What the task asks.
Use the entries below and reproduce exactly the lines from the one containing "6; byte-identical body)." down to the one containing "CONDITIONAL; closes nothing", both of them included.

Records for the exercise.
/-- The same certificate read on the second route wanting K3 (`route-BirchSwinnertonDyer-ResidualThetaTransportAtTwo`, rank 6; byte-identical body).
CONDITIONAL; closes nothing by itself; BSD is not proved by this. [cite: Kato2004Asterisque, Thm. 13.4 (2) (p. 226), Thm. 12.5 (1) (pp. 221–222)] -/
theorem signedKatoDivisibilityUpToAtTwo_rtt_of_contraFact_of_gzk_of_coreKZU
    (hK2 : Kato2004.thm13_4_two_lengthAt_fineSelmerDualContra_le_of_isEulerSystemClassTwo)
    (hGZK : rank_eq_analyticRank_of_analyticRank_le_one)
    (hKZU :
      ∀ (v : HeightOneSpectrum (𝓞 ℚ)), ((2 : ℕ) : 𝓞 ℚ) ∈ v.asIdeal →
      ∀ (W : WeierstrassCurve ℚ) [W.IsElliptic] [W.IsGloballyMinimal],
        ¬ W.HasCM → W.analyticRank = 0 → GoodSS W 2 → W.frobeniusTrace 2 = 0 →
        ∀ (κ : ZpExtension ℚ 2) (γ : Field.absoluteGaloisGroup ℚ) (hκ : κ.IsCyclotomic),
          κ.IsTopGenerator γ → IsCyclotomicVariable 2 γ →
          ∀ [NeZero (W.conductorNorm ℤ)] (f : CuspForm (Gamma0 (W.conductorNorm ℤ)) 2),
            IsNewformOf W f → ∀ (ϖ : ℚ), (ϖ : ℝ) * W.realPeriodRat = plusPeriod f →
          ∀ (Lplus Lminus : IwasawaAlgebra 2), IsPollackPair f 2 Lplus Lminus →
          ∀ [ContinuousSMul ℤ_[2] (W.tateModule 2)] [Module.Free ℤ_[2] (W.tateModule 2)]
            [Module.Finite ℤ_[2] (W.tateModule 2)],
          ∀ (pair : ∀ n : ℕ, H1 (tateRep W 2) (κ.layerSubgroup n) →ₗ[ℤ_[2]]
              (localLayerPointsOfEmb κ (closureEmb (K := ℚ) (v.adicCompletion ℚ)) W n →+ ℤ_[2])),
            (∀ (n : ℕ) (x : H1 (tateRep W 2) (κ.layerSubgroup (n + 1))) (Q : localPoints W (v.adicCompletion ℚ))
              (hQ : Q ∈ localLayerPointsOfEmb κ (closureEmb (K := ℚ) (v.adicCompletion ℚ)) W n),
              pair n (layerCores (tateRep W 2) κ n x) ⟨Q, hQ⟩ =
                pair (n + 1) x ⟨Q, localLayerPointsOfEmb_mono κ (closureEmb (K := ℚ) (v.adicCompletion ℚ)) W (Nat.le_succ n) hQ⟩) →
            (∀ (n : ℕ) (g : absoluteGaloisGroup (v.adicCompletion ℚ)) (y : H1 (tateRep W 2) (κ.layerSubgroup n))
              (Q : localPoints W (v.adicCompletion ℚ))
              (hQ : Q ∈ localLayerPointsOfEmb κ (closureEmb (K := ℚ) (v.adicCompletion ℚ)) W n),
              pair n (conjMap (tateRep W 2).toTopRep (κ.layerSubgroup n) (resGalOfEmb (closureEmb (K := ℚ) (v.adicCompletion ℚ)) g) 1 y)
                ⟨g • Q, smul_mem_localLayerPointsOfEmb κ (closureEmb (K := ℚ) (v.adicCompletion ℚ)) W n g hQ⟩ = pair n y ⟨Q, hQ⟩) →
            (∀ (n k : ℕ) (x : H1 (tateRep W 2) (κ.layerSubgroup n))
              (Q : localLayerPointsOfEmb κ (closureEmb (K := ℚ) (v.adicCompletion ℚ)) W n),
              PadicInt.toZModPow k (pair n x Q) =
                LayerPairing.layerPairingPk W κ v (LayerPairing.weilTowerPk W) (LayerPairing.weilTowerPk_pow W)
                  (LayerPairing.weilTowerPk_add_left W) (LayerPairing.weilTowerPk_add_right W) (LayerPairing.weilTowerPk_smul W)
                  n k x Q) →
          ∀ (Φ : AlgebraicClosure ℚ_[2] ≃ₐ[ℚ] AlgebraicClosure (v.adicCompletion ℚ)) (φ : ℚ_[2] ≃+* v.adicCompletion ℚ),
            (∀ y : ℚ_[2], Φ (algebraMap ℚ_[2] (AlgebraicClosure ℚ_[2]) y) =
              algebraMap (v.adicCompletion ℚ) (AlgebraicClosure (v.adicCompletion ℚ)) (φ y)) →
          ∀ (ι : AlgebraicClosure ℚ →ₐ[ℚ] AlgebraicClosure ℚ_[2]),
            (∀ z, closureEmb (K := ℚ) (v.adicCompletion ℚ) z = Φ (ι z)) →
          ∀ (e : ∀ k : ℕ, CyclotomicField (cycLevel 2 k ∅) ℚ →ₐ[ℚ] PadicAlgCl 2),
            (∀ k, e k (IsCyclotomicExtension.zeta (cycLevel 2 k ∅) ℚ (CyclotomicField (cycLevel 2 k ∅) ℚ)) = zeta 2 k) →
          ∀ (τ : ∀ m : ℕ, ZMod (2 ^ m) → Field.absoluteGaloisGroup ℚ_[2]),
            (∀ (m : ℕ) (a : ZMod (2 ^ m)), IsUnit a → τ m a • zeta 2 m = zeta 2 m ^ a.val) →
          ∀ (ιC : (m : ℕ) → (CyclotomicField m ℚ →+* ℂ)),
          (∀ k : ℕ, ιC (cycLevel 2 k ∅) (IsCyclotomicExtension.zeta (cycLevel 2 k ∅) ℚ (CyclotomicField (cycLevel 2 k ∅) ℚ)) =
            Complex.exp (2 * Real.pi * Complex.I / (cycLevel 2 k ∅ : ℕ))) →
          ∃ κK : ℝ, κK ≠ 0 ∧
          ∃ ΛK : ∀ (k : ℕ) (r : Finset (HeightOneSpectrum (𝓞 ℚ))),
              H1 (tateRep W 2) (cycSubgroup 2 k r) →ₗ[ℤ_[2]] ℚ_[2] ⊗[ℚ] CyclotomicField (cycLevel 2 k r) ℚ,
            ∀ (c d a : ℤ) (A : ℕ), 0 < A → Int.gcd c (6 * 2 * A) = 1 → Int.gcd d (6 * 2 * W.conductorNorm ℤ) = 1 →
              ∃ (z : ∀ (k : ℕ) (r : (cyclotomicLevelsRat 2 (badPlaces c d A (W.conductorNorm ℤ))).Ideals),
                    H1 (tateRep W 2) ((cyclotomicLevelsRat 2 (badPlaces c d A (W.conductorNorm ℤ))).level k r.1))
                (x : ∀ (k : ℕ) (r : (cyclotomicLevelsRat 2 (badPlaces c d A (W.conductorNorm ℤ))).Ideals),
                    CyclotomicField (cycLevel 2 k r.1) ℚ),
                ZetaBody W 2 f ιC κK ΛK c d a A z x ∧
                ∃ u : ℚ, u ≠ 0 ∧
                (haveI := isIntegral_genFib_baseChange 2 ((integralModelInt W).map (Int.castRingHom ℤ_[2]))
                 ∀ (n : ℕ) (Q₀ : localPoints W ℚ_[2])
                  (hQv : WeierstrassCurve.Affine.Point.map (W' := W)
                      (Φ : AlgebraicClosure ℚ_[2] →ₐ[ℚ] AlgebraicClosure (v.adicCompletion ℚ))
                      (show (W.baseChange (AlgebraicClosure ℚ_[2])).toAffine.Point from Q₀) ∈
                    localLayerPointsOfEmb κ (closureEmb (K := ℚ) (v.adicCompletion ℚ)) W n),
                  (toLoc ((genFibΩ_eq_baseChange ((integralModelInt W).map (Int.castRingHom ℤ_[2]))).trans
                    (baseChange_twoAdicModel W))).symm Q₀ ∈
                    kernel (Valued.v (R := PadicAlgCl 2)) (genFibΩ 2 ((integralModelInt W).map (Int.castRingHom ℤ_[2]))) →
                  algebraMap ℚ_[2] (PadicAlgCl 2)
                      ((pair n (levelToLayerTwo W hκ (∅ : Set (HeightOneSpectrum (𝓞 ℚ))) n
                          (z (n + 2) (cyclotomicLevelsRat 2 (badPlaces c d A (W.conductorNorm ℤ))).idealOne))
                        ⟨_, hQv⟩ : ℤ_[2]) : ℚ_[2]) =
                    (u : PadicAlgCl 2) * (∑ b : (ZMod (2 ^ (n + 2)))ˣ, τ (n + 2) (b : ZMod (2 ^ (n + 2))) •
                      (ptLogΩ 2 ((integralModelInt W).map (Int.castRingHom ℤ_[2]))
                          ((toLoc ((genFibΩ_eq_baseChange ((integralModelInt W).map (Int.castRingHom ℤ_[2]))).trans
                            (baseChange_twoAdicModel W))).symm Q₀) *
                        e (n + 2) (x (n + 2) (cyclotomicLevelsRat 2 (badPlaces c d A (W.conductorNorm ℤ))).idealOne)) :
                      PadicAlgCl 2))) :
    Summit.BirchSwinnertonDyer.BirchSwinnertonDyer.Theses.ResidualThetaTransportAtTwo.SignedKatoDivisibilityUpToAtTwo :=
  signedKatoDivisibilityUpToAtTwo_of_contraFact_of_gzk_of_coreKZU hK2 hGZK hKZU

* * *

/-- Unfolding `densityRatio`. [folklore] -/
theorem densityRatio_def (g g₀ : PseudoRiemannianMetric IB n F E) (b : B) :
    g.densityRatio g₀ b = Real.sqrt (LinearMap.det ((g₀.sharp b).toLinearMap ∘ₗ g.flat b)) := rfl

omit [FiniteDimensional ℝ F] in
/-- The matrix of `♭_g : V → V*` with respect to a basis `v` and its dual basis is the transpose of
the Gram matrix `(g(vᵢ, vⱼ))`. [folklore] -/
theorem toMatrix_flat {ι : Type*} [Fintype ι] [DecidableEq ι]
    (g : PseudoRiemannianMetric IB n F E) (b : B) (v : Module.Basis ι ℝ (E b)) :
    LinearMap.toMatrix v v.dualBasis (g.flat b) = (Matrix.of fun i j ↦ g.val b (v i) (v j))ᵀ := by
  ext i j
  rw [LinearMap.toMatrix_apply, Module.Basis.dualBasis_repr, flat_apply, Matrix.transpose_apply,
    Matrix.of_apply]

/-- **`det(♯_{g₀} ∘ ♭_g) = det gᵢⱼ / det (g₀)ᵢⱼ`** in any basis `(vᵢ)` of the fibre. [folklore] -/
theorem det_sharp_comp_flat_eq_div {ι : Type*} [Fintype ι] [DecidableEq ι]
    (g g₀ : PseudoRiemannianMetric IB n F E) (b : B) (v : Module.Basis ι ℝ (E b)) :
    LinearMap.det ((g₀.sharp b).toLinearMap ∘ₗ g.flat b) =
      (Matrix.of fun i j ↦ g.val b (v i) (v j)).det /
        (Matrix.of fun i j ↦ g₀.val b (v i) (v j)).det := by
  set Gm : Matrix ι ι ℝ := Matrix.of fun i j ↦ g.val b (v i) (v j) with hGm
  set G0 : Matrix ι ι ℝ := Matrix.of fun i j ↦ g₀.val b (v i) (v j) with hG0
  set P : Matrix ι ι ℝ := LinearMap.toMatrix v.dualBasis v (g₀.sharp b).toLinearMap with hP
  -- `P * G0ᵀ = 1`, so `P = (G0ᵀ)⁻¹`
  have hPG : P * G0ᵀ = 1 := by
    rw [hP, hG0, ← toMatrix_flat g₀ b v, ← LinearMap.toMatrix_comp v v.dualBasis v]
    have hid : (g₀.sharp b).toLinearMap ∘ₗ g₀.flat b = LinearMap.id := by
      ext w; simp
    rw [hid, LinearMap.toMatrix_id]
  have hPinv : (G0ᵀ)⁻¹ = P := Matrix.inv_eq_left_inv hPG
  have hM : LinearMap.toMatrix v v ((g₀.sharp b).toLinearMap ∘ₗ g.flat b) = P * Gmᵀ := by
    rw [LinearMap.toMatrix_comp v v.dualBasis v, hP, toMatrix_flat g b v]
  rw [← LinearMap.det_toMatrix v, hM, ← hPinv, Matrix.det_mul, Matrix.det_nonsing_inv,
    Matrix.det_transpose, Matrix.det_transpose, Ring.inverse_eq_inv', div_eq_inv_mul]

The completed task.
/-- The same certificate read on the second route wanting K3 (`route-BirchSwinnertonDyer-ResidualThetaTransportAtTwo`, rank 6; byte-identical body).
CONDITIONAL; closes nothing by itself; BSD is not proved by this. [cite: Kato2004Asterisque, Thm. 13.4 (2) (p. 226), Thm. 12.5 (1) (pp. 221–222)] -/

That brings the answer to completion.